No Rio Grande do Sul, a liquidez permaneceu limitada, com negociações pontuais. Segundo a TF Agroeconômica, as indicações de preço para pagamento em setembro, com entrega entre agosto e setembro, foram de R$ 141,00/saca (-0,70%) nos portos, enquanto no interior os valores ficaram em R$ 135,00/saca em Cruz Alta, Passo Fundo e Santa Rosa.

Em Santa Catarina, o período de entressafra mantém estabilidade nos preços. O vazio sanitário e o monitoramento da ferrugem asiática seguem como medidas estratégicas para preservar a produtividade.
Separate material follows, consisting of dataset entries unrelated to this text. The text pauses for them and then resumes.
/-!
# T⁴ programme, node NE3 (η-rate of the minimisers) — THE ACTION SANDWICH, part 1: LEVELS.
# The one-step average read on the next lattice, the `k`-fold average (43), the level-`k` Wilson action of a
# periodic configuration, and the DEFICIT IDENTITY between consecutive level actions

Sixteenth generation of the NE3 prover lineage P1 of the cell `pub-balaban` (unit `b2b-balaban-t4-ne3-p1`, OWNER of
`BINDER-OWNERS.md` row NE3), file 1 of the «action sandwich» series.  CONTEXT.  NE3 (T4-DAG node U1b) asks for the
η-RATE of Bałaban's constrained minimisers `U_k(V)` (B11 = CMP 102 (1985) 277–309, (5)–(8)): consecutive runs
(`k` steps at spacing `η = L^{−k}`, `k + 1` steps at `η/L`, same unit-lattice datum `V`) compared through the minimal
ACTION VALUES (`T4EtaRateMin.ActionRate`) and through LOCAL readings (`LocalRate`).  Row NE3-R2 PROVED the periodic
value wall β′-per of the energy route (`T4AveragingDeficitNonAbelian.abs_deficit_torus_le`: for every `U(N)`-valued
`(L·M)`-periodic `V` in the small-field class, `|𝓓_{period}(V)| ≤ wallConstNA(d,L)·(‖∇_V F‖²_{ℓ²} + a³M^d)`, where
`𝓓 = L^{d−4}·A(avg V) − A(V)` is the AVERAGING DEFICIT of the Wilson action, `T4AveragingDeficitWall.deficit`).
OBSERVATION OF THIS SERIES (the «sandwich re-cut» of NE3(A)): for the ACTION reading no response ∕ convexity ∕
Fermat ∕ lift ∕ propagator input is needed at all — if `U_{k+1}` minimises run B, its one-step average COMPETES in
run A, so `A_k ≤ A_{k+1} + η′^{d−4}𝓓(U_{k+1})`; if `Ũ` is any admissible configuration of run B whose one-step average
IS the run-A minimiser `U_k`, then `A_{k+1} ≤ A_k − η′^{d−4}𝓓(Ũ)`; hence `|A_k − A_{k+1}| ≤ η′^{d−4}·max|𝓓|`, and
β′-per + the printed-TYPE regularity of the two competitors ((8)–(10) of B11 Thm 1) give the rate `L^{−2}`.
THIS FILE supplies the level bookkeeping on the tree's own objects (B7 = CMP 98 (1985): `B7Prop1Explicit.bavg` (42),
`B7Prop2Explicit.rescale`∕`avgIter` (43); B11 (5): `T4AveragingDeficitWall.fineAction`∕`coarseAction`∕`deficit`):
 * §1 the ONE-STEP AVERAGE READ ON THE NEXT LATTICE `rescale L (bavg L U)` and the tree's `k`-fold average `avgIter`:
   `avgIter_rescale_bavg` (`Ū^{k+1} = \overline{(Ū)}^{k}` — the composition law that makes the averaged finer
   configuration ADMISSIBLE one level down), `fhol_rescale_bavg` (its unit plaquette variables ARE the coarse plaquette
   variables `chol` of the deficit), `fineAction_rescale_bavg` (its fine Wilson action on a window IS the deficit's
   `coarseAction`);
 * §2 CLASS TRANSPORT: periodicity (`isPeriodicCfg_rescale`, `isPeriodicCfg_bavg`, `isPeriodicCfg_rescale_bavg`, from
   the tree's translation covariance `AveragingDeficitLiftPeriodic.bavg_shift`), unitarity (`isUnitaryCfg_rescale_bavg`,
   from `B7Prop2Explicit.bavg_mem_unitaryUnits` + `norm_Wcx_sub_one_le`) and the small-field class
   (`smallField_rescale_bavg`: B7 Prop. 1 (51) = tree `B7Prop1Explicit.prop1_explicit`, `a ↦ L²a + 226(8(d+1)(d+4)L²a)²`);
 * §3 non-negativity of the Wilson weight on `U(N)` (`wt_nonneg_of_unitary`, `fineAction_nonneg`);
 * §4 the LEVEL-`k` ACTION of an `(N·L^k)`-periodic configuration, `levelAction L N k U = (L^{4−d})^k · Σ_{p ⊂ [0,NL^k)^d}
   (1 − Re tr U(∂p))` (B11 (5) with `η = L^{−k}`, one fundamental domain), `levelAction_nonneg`, and THE DEFICIT IDENTITY
   **`levelAction_rescale_bavg_sub`**: `levelAction L N k (rescale L (bavg L U)) − levelAction L N (k+1) U
   = (L^{4−d})^{k+1} · deficit L U (blockWindow L (periodBox (N·L^k)))`.
Parts 2–3 (`MinimalActionSandwich`, `MinimalActionRate`) build the sandwich and the `ActionRate` theorem on top.

HONEST FRAMING.  Finite-T⁴ ultraviolet bookkeeping about MINIMISERS (rung (B)+1 of the cell's ladder); nothing here
is an estimate; no conditional of the cell (`BetaPertH`, (B), (B^μ)) is used or hidden; nothing bears on infinite
volume, a mass gap, or the Clay problem; NE3 is NOT proved by this file.  ABSOLUTE RULE of the cell kept: no printed
sentence is a hypothesis of any declaration; the manuscripts under audit are quoted for what they DEFINE ((42), (43),
(5)); inputs are kernel-proved tree modules only; no `sorry`, no axioms beyond Mathlib's.  PLACEMENT (human rule
2026-08-19): cell work under `Summits/QuantumFields/BalabanUV/`; imports the accepted `Support.AveragingDeficitLiftPeriodic`
(p203095) only; moves nothing.  Records: `t4/T4-EST-U1b-OSC.md` v1.34, `t4/T4-EST-NE3-P1.md` v2.33 of the cell `pub-balaban`.
-/

set_option autoImplicit false

open scoped BigOperators Matrix Matrix.Norms.L2Operator
open NormedSpace Finset

namespace Summit.QuantumFields.BalabanUV.T4Continuum.MinimalActionLevels

open Literature.MathematicalPhysics.QuantumFieldTheory.Balaban1983to89
open B7Prop1Explicit B7Prop2Explicit MatrixLog UnitaryModel
open T4AveragingDeficitWall hiding Site Plane Plaq Bond
open T4AveragingDeficitWallBoundary (IsPeriodicCfg periodBox blockSites_periodBox mem_periodBox card_periodBox)
open AveragingDeficitTransport (mem_U1_of_unitary)
open AveragingDeficitLiftPeriodic (bavg_shift)

noncomputable section

variable {d : ℕ} {n : Type*} [Fintype n] [DecidableEq n]

local notation "𝕄" => Matrix n n ℂ
local notation "Site" => B7Prop1Explicit.Site

/-! ## §1 The one-step average read on the next lattice and the `k`-fold average (43) -/

/-- **THE COMPOSITION LAW OF THE ITERATED AVERAGE**: `avgIter L (rescale L (bavg L U)) k = avgIter L U (k + 1)` —
the `k`-fold average of the (rescaled) one-step average is the `(k+1)`-fold average.  With the tree's definition (43)
`avgIter L U (j+1) = rescale L (bavg L (avgIter L U j))` this is an induction on `k`.  It is what makes the averaged
run-B minimiser an ADMISSIBLE configuration of run A (same `k`-fold average = the datum).
[cite: Balaban1985Averaging, (43) p.24] -/
theorem avgIter_rescale_bavg (L : ℕ) (U : Site d → Fin d → 𝕄ˣ) :
    ∀ k : ℕ, avgIter L (rescale L (bavg L U)) k = avgIter L U (k + 1)
  | 0 => rfl
  | k + 1 => by rw [avgIter_succ, avgIter_rescale_bavg L U k]; rfl

/-- The unit plaquette variables of the rescaled configuration are the `L`-plaquette variables of the original at the
corners `L·y` (the tree's `hol_rescale_plaqWord`, in the deficit's vocabulary `fhol`). [folklore] -/
theorem fhol_rescale (L : ℕ) (W : Site d → Fin d → 𝕄ˣ) (P : T4AveragingDeficitWall.Plaq d) :
    fhol (rescale L W) P = cplaq L W ((L : ℤ) • P.1) P.2.1.1 P.2.1.2 := by
  unfold fhol
  exact hol_rescale_plaqWord L W P.1 P.2.1.1 P.2.1.2

/-- **The unit plaquette variables of `rescale L (bavg L U)` ARE the coarse plaquette variables `chol L U` of the
deficit.** [folklore] -/
theorem fhol_rescale_bavg (L : ℕ) (U : Site d → Fin d → 𝕄ˣ) (P : T4AveragingDeficitWall.Plaq d) :
    fhol (rescale L (bavg L U)) P = chol L U P := by
  rw [fhol_rescale]; rfl

/-- **The fine Wilson action of `rescale L (bavg L U)` on a window IS the deficit's coarse action of `U` on that
window**: `Σ_{P ∈ W} (1 − Re tr \overline{U}(∂P))`. [folklore] -/
theorem fineAction_rescale_bavg (L : ℕ) (U : Site d → Fin d → 𝕄ˣ) (Wc : Finset (T4AveragingDeficitWall.Plaq d)) :
    fineAction (rescale L (bavg L U)) Wc = coarseAction L U Wc := by
  unfold fineAction coarseAction
  exact Finset.sum_congr rfl fun P _ => by rw [fhol_rescale_bavg]

/-! ## §2 Class transport: periodicity, unitarity, the small-field class -/

/-- Rescaling divides the period: an `(L·P)`-periodic `W` rescales to a `P`-periodic configuration. [folklore] -/
theorem isPeriodicCfg_rescale (L : ℕ) {W : Site d → Fin d → 𝕄ˣ} {P : ℤ} (hW : IsPeriodicCfg W ((L : ℤ) * P)) :
    IsPeriodicCfg (rescale L W) P := by
  intro x κ μ
  simp only [rescale_apply, smul_add, smul_smul]
  exact hW ((L : ℤ) • x) κ μ

/-- The average (42) of a `P`-periodic configuration is `P`-periodic (translation covariance of (42): the tree's
`bavg_shift`). [cite: Balaban1985Averaging, (42) p.23] -/
theorem isPeriodicCfg_bavg (L : ℕ) {V : Site d → Fin d → 𝕄ˣ} {P : ℤ} (hV : IsPeriodicCfg V P) :
    IsPeriodicCfg (bavg L V) P :=
  fun x κ μ => bavg_shift L (fun y ν => hV y κ ν) x μ

/-- Hence `rescale L (bavg L U)` of an `(L·P)`-periodic `U` is `P`-periodic. [folklore] -/
theorem isPeriodicCfg_rescale_bavg (L : ℕ) {U : Site d → Fin d → 𝕄ˣ} {P : ℤ} (hU : IsPeriodicCfg U ((L : ℤ) * P)) :
    IsPeriodicCfg (rescale L (bavg L U)) P :=
  isPeriodicCfg_rescale L (isPeriodicCfg_bavg L hU)

/-- The loop variables `V(Γ_{c,x})V(c)⁻¹` of (42) are within `1/4` of `1` throughout the small-field class with
`512(d+1)(d+4)L²a ≤ 1` (the tree's `norm_Wcx_sub_one_le`: `≤ 2·8(d+1)(d+4)L²a ≤ 1/32`). [cite: Balaban1985Averaging, p.25] -/
theorem norm_Wcx_sub_one_le_quarter [Nonempty n] (L : ℕ) (hL : 1 ≤ L) {U : Site d → Fin d → 𝕄ˣ}
    (hU : IsUnitaryCfg U) {a : ℝ} (ha : 0 ≤ a) (hsmall : 512 * (d + 1) * (d + 4) * (L : ℝ) ^ 2 * a ≤ 1)
    (hUa : SmallField U a) (q : Site d) (κ : Fin d) (r : Fin d → Fin L) :
    ‖((Wcx L U q κ (boxVec L r) : 𝕄ˣ) : 𝕄) - 1‖ ≤ 1 / 4 := by
  have hU1 : ∀ x κ', U x κ' ∈ U1 𝕄 := fun x κ' => mem_U1_of_unitary (hU x κ')
  refine (norm_Wcx_sub_one_le L hL U hU1 ha hsmall hUa q κ r).trans ?_
  nlinarith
No porto de São Francisco, a saca é cotada a R$ 140,29.

O Paraná acelera o plantio, mas os produtores permanecem cautelosos na comercialização. Em Paranaguá, a soja foi negociada a R$ 142,23/saca (+0,32%), enquanto em Ponta Grossa o preço caiu para R$ 129,20/saca (-0,71%), e no balcão da mesma região, para R$ 120,00.

Já no Mato Grosso do Sul, há expectativa de safra recorde, mas a comercialização segue com oscilações. Em Dourados e Campo Grande, o spot registrou R$ 124,52/saca (-0,75%), enquanto em Chapadão do Sul houve leve alta de 0,27%, para R$ 120,58/saca.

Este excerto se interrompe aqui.